Panofsky applied the three strata with particular force to the study of Christian iconography, where the meaning of images and architecture is closely tied to biblical, liturgical, and theological texts that artists and patrons treated as authoritative.
At Princeton and the Institute for Advanced Study, Panofsky became part of the Kahler-Kreis, the circle of acquaintances gathered around Erich Kahler. He was friends with the physicists Wolfgang Pauli and Albert Einstein. His younger son, Wolfgang K. H. Panofsky, became a renowned physicist specializing in particle accelerators.
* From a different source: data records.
import Mathlib
import Literature.Geometry.Lorentzian.Basic
import Literature.Geometry.Riemannian.ThreeShrinkerClassification
import Summits.SmoothPoincare4.SmoothPoincare4.Theses.EntropyRung
import HarnessLib

/-!
# Stub `stub_threeShrinkerGap` of line `collapsed-ends-usc` — closed MODULO the classification of
# three-dimensional gradient shrinking Ricci solitons (named fact `threeShrinkerClassification_modelData`)

Crux `EntropyRung.NoncompactShrinkerGap` (stmt-SmoothPoincare4-10868), line `collapsed-ends-usc`,
registered stub `stub_threeShrinkerGap` — "the rung one dimension down": every complete connected
non-flat normalised three-dimensional gradient shrinking Ricci soliton `(N, h, φ)`
(`Ric + Hess φ = h/2`, `R + |∇φ|² = φ`, `R ≢ 0`; compact ALLOWED) has
`∫_N e^{-φ} dV_h ≤ 16π² e^{-3/2} = (4π)^{3/2} Θ₃(S³)`, the hypothesis `hA` of the line's composition
`NoncompactShrinkerGap_of` (used only through `2√π · 16π²e^{-3/2} = 32π²√π e^{-3/2}`).

Mathematically the stub is the classification of complete 3-dimensional gradient shrinkers WITHOUT
curvature assumptions (Ivey 1993 — compact case; Perelman 2003; Ni–Wallach 2008; Naber 2010;
Cao–Chen–Zhu 2008, Prop. 4.7 — complete noncompact non-flat ⇒ quotient of the round neck; stated in
one line by Munteanu–Wang, arXiv:1606.01861, Thm. 1.2: "isometric to `ℝ³` or to a quotient of the
sphere `S³` or of the cylinder `ℝ × S²`") followed by three model evaluations:
`S³(2)/Γ`: `∫ e^{-φ} = 16π² e^{-3/2}/|Γ|` (EQUALITY iff `Γ = 1`); `S²(√2) × ℝ`: `16π√π e^{-1} ≈ 32.8 <
35.2`; its `ℤ₂`-quotients: half of that. The classification is a deep printed theorem whose models are
not yet Riemannian manifolds of the tree (no finite Riemannian quotients `S³/Γ`, no product manifold
`S² × ℝ` — the 4-d cylinder exists as the conformally flat `RoundCylinderFour*.lean` —, no
`Vol(S³) = 2π²` for `riemannianMeasure`); per the NEED-A-PUBLISHED-FACT protocol it was written inline
in the first proposal of this file and RELOCATED by the gate (p85139) to the named fact
`Literature.Geometry.Riemannian.threeShrinkerClassification_modelData`
(`Literature/Geometry/Riemannian/ThreeShrinkerClassification.lean`): over the stub's binder minus
non-flatness, the printed theorem's immediate consequence for the data of a normalised shrinker — a
structural tetrachotomy `ℝ³` / `S³(2)/Γ` / `S²(√2) × ℝ` / `(S²(√2) × ℝ)/ℤ₂` with the model constants
(NOT the stub's inequality). This file PROVES the stub from it — `stub_threeShrinkerGap_of_classification :
threeShrinkerClassification_modelData → <registered signature of stub_threeShrinkerGap, verbatim>`,
registered on the crux as a sub-goal of that name: case `S³/Γ`: `lintegral_const`,
`e^{-3/2} · 16π²/k ≤ 16π² e^{-3/2}`; cylinder cases: the real inequality
`16π√π e^{-1} ≤ 16π² e^{-3/2} ⟺ e ≤ π` (`Real.exp_one_lt_d9`, `Real.pi_gt_d2`); the flat case contradicts
`R ≢ 0`. The unconditional registered signature `stub_threeShrinkerGap` is therefore closed modulo
`threeShrinkerClassification_modelData` only (no `_holds` in the tree).

## References

* O. Munteanu, J. Wang, *Structure at infinity for shrinking Ricci solitons*, arXiv:1606.01861
  (Ann. Sci. ÉNS 52 (2019) 891–925), Thm. 1.2 (p. 3) and the history paragraph following it; proof of
  Thm. 5.1 (p. 21: "`(N, h)` is a normalized three dimensional gradient shrinking Ricci soliton.
  Theorem 1.2 implies that `(N, h)` is isometric to a quotient of either `S³` or `ℝ × S²` … where `N`
  is either `ℝ × S²` or its `ℤ₂` quotient. Since the weighted volume of `N` …"). READ.
  [MunteanuWang2016, MunteanuWang2019]
* H.-D. Cao, B.-L. Chen, X.-P. Zhu, *Recent developments on Hamilton's Ricci flow*, Surveys in
  Differential Geometry XII (2008), 47–112: Lemma 4.6 (p. 77, Perelman), Prop. 4.7 (p. 78). READ.
  [CaoChenZhu2007]
* T. Ivey, *Ricci solitons on compact three-manifolds*, Diff. Geom. Appl. 3 (1993) 301–307, Thm. 1
  (abstract: "there are no compact three-dimensional Ricci solitons other than spaces of constant
  curvature"). [Ivey1993]
* H.-D. Cao, R. S. Hamilton, T. Ilmanen, arXiv:math/0404165 (2004), §§3–4 (Gaussian densities
  `Θ(S³) = Θ(S³ × ℝ) = 2√π e^{-3/2}`). [CaoHamiltonIlmanen2004]
-/

noncomputable section

-- the prescribed namespace `Summit.<Summit>.<Problem>.…` repeats `SmoothPoincare4` (summit = problem)
set_option linter.dupNamespace false

namespace Summit.SmoothPoincare4.SmoothPoincare4.Theorems.NoncompactShrinkerGapThreeShrinkerGap

open scoped Manifold ContDiff ENNReal NNReal
open MeasureTheory Set
open Literature.Geometry.Lorentzian Literature.Geometry.Riemannian

/-! ## Arithmetic of the model constants -/

/-- **`e ≤ π` in the form the cylinder needs**: `16π√π e^{-1} ≤ 16π² e^{-3/2}`, i.e. the weighted
volume `(4π)^{3/2} Θ₃(S² × ℝ)` of the shrinking round cylinder `S²(√2) × ℝ` is at most the weighted
volume `(4π)^{3/2} Θ₃(S³)` of the shrinking round sphere `S³(2)` (`⟺ e^{1/2} ≤ √π ⟺ e ≤ π`; ratio
`e^{1/2}/√π ≈ .930`). Dividing by `(4π)^{3/2} = 8π√π` this is `Θ₃(S² × ℝ) = 2/e ≤ Θ₃(S³) = 2√π e^{-3/2}`,
i.e. the entries `.736 < .791` (`= Θ₄(S²×ℝ²) < Θ₄(S³×ℝ)`) of Cao–Hamilton–Ilmanen's density table
(2004, §3). [cite: CaoHamiltonIlmanen2004, §3] -/
theorem cylinderThreeWeightedVolume_le_sphereThreeWeightedVolume :
    16 * Real.pi * Real.sqrt Real.pi * Real.exp (-1) ≤
      16 * Real.pi ^ 2 * Real.exp (-(3 : ℝ) / 2) := by
  have hπ : Real.exp 1 < Real.pi := lt_trans Real.exp_one_lt_d9 (by linarith [Real.pi_gt_d2])
  have h1 : Real.exp (1 / 2) ≤ Real.sqrt Real.pi := by
    rw [Real.le_sqrt (Real.exp_pos _).le Real.pi_pos.le, ← Real.exp_nat_mul]
    norm_num
    exact hπ.le
  have h2 : Real.exp (-1) = Real.exp (-(3 : ℝ) / 2) * Real.exp (1 / 2) := by
    rw [← Real.exp_add]
    norm_num
  have hsq : Real.sqrt Real.pi * Real.sqrt Real.pi = Real.pi := Real.mul_self_sqrt Real.pi_pos.le
  have hπ0 : 0 ≤ Real.pi := Real.pi_pos.le
  have hs0 : 0 ≤ Real.sqrt Real.pi := Real.sqrt_nonneg _
  rw [h2]
  calc 16 * Real.pi * Real.sqrt Real.pi * (Real.exp (-(3 : ℝ) / 2) * Real.exp (1 / 2))
      = 16 * Real.pi * Real.exp (-(3 : ℝ) / 2) * (Real.sqrt Real.pi * Real.exp (1 / 2)) := by ring
    _ ≤ 16 * Real.pi * Real.exp (-(3 : ℝ) / 2) * (Real.sqrt Real.pi * Real.sqrt Real.pi) := by
        gcongr
    _ = 16 * Real.pi ^ 2 * Real.exp (-(3 : ℝ) / 2) := by rw [hsq]; ring

/-- The `ℤ₂`-quotients of the cylinder have half its weighted volume: `8π√π e^{-1} ≤ 16π² e^{-3/2}`.
[cite: CaoHamiltonIlmanen2004, §3] -/
theorem halfCylinderThreeWeightedVolume_le_sphereThreeWeightedVolume :
    8 * Real.pi * Real.sqrt Real.pi * Real.exp (-1) ≤
      16 * Real.pi ^ 2 * Real.exp (-(3 : ℝ) / 2) := by
  refine le_trans ?_ cylinderThreeWeightedVolume_le_sphereThreeWeightedVolume
  have : 0 ≤ Real.pi * Real.sqrt Real.pi * Real.exp (-1) := by positivity
  nlinarith

/-- The round space form `S³(2)/Γ`, `|Γ| = k ≥ 1`, has weighted volume
`e^{-3/2} · 16π²/k ≤ 16π² e^{-3/2}`, with equality iff `k = 1`. [cite: CaoHamiltonIlmanen2004, §3] -/
theorem sphereQuotientThreeWeightedVolume_le {k : ℕ} (hk : 0 < k) :
    Real.exp (-(3 : ℝ) / 2) * (16 * Real.pi ^ 2 / k) ≤ 16 * Real.pi ^ 2 * Real.exp (-(3 : ℝ) / 2) := by
  have hk1 : (1 : ℝ) ≤ k := by exact_mod_cast hk
  have hle : 16 * Real.pi ^ 2 / k ≤ 16 * Real.pi ^ 2 := div_le_self (by positivity) hk1
  calc Real.exp (-(3 : ℝ) / 2) * (16 * Real.pi ^ 2 / k)
      ≤ Real.exp (-(3 : ℝ) / 2) * (16 * Real.pi ^ 2) :=
        mul_le_mul_of_nonneg_left hle (Real.exp_pos _).le
    _ = 16 * Real.pi ^ 2 * Real.exp (-(3 : ℝ) / 2) := by ring

/-! ## The stub, closed modulo the classification -/

/-- **Stub `stub_threeShrinkerGap` (line `collapsed-ends-usc` of crux `EntropyRung.NoncompactShrinkerGap`),
CLOSED MODULO the named fact `Literature.Geometry.Riemannian.threeShrinkerClassification_modelData`**
(registered on the crux as the sub-goal `stub_threeShrinkerGap_of_classification : <fact> → <signature of
stub_threeShrinkerGap, verbatim>`; the skeleton's `sorry` for `stub_threeShrinkerGap` closes by
`stub_threeShrinkerGap_of_classification threeShrinkerClassification_modelData_holds` once that `_holds`
theorem exists): every complete connected non-flat normalised three-dimensional gradient
shrinking Ricci soliton `(N, h, φ)` has `∫_N e^{-φ} dV_h ≤ 16π² e^{-3/2} = (4π)^{3/2} Θ₃(S³)`. Proof:
the Gaussian case (o) of the classification is excluded by `R ≢ 0`; in case (a) (`S³(2)/Γ`)
`∫ e^{-φ} = e^{-3/2} Vol = e^{-3/2} · 16π²/k ≤ 16π² e^{-3/2}` (`lintegral_const`; EQUALITY iff `k = 1`);
in cases (b), (c) (cylinder and its `ℤ₂`-quotients) the value `16π√π e^{-1}` resp. `8π√π e^{-1}` is
below the bound because `e ≤ π`. [cite: MunteanuWang2016, Thm 1.2 (p. 3)] -/
theorem stub_threeShrinkerGap_of_classification : Literature.Geometry.Riemannian.threeShrinkerClassification_modelData → ∀ (N : Type) [TopologicalSpace N] [T2Space N] [SecondCountableTopology N] [ChartedSpace E3 N] [IsManifold (𝓡 3) ∞ N] [ConnectedSpace N] [T3Space N] [MeasurableSpace N] [BorelSpace N] (h : PseudoRiemannianMetric (𝓡 3) ∞ E3 (TangentSpace (𝓡 3) : N → Type _)) [h.HasLeviCivita] (φ : N → ℝ) (hh : h.IsRiemannian), (∀ (x : N) (r : NNReal), IsCompact {y : N | h.edist hh x y ≤ r}) → ContMDiff (𝓡 3) 𝓘(ℝ, ℝ) ∞ φ → (∀ (x : N) (X Y : TangentSpace (𝓡 3) x), h.ricci x X Y + h.hessian φ x X Y = (1 / 2 : ℝ) * h.val x X Y) → (∀ x : N, h.scalarCurvature x + h.gradSq φ x = φ x) → (∃ x : N, h.scalarCurvature x ≠ 0) → ∫⁻ x, ENNReal.ofReal (Real.exp (-φ x)) ∂(riemannianMeasure (h.toContMDiffRiemannianMetric hh)) ≤ ENNReal.ofReal (16 * Real.pi ^ 2 * Real.exp (-(3 : ℝ) / 2)) := by
  intro hcl N _ _ _ _ _ _ _ _ _ h _ φ hh hcpl hφ hsol hnorm hnf
  rcases hcl N h φ hh hcpl hφ hsol hnorm with
    ⟨hflat, -⟩ | ⟨-, -, hconst, k, hk, hvol⟩ | ⟨-, hcyl⟩ | ⟨-, hhalf⟩
  · -- (o) the Gaussian soliton is flat, excluded by `R ≢ 0`
    obtain ⟨x, hx⟩ := hnf
    exact absurd (hflat x) hx
  · -- (a) `S³(2)/Γ`: `φ ≡ 3/2`, `Vol = 16π²/k`
    have h32 : ∀ x : N, ENNReal.ofReal (Real.exp (-φ x)) = ENNReal.ofReal (Real.exp (-(3 : ℝ) / 2)) := by
      intro x
      rw [hconst x, neg_div]
    rw [lintegral_congr h32, lintegral_const, hvol, ← ENNReal.ofReal_mul (Real.exp_pos _).le]
    exact ENNReal.ofReal_le_ofReal (sphereQuotientThreeWeightedVolume_le hk)
  · -- (b) the cylinder `S²(√2) × ℝ`
    rw [hcyl]
    exact ENNReal.ofReal_le_ofReal cylinderThreeWeightedVolume_le_sphereThreeWeightedVolume
  · -- (c) its `ℤ₂`-quotients
    rw [hhalf]
    exact ENNReal.ofReal_le_ofReal halfCylinderThreeWeightedVolume_le_sphereThreeWeightedVolume

/-- The line's named statement `ThreeShrinkerGap` (skeleton `Cruxes/NoncompactShrinkerGap/Lines/
collapsed_ends_usc.lean`, def unfolded = the registered stub) follows from the classification: a
restatement of `stub_threeShrinkerGap_of_classification` with the model space spelled
`EuclideanSpace ℝ (Fin 3)`, for users outside this namespace. [cite: MunteanuWang2016, Thm 1.2 (p. 3)] -/
theorem threeShrinkerGap_of_classification
    (hcl : Literature.Geometry.Riemannian.threeShrinkerClassification_modelData) :
    ∀ (N : Type) [TopologicalSpace N] [T2Space N] [SecondCountableTopology N]
      [ChartedSpace (EuclideanSpace ℝ (Fin 3)) N] [IsManifold (𝓡 3) ∞ N] [ConnectedSpace N] [T3Space N]
      [MeasurableSpace N] [BorelSpace N]
      (h : PseudoRiemannianMetric (𝓡 3) ∞ (EuclideanSpace ℝ (Fin 3)) (TangentSpace (𝓡 3) : N → Type _))
      [h.HasLeviCivita] (φ : N → ℝ) (hh : h.IsRiemannian),
      (∀ (x : N) (r : NNReal), IsCompact {y : N | h.edist hh x y ≤ r}) →
      ContMDiff (𝓡 3) 𝓘(ℝ, ℝ) ∞ φ →
      (∀ (x : N) (X Y : TangentSpace (𝓡 3) x),
        h.ricci x X Y + h.hessian φ x X Y = (1 / 2 : ℝ) * h.val x X Y) →
      (∀ x : N, h.scalarCurvature x + h.gradSq φ x = φ x) →
      (∃ x : N, h.scalarCurvature x ≠ 0) →
      ∫⁻ x, ENNReal.ofReal (Real.exp (-φ x)) ∂(riemannianMeasure (h.toContMDiffRiemannianMetric hh)) ≤
        ENNReal.ofReal (16 * Real.pi ^ 2 * Real.exp (-(3 : ℝ) / 2)) :=
  stub_threeShrinkerGap_of_classification hcl

end Summit.SmoothPoincare4.SmoothPoincare4.Theorems.NoncompactShrinkerGapThreeShrinkerGap

end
His elder son, Hans A. Panofsky, taught at Pennsylvania State University for thirty years and was credited with several advances in meteorology. Panofsky called them "meine beiden Klempner" which translates as "my two plumbers."
Honors accumulated steadily. In 1936, Utrecht University gave him his first honorary doctorate, an award facilitated by his friendship with the Utrecht professor Willem Vogelsang. In 1947-48 he held the Charles Eliot Norton professorship at Harvard. In 1954 he became a foreign member of the Royal Netherlands Academy of Arts and Sciences. In 1962 he received the Haskins Medal of the Medieval Academy of America. William S. Heckscher, a student, fellow emigre, and close friend, later contributed a memoir to the posthumous collection Three Essays on Style, edited by Irving Lavin in 1995.
In 2016, the Zentralinstitut fur Kunstgeschichte in Munich founded the Panofsky Professorship. Its first four holders were Victor Stoichita in 2016, Gauvin Alexander Bailey in 2017, Caroline van Eck in 2018, and Olivier Bonfait in 2019. The French sociologist Pierre Bourdieu drew on Panofsky's Gothic Architecture and Scholasticism when first developing his concept of habitus, later adapting it in books including The Rules of Art and Distinction. In 1999, a new street in the Institute for Advanced Study's faculty housing complex was named Panofsky Lane, nearly three decades after Irving Lavin succeeded him at Princeton in 1973.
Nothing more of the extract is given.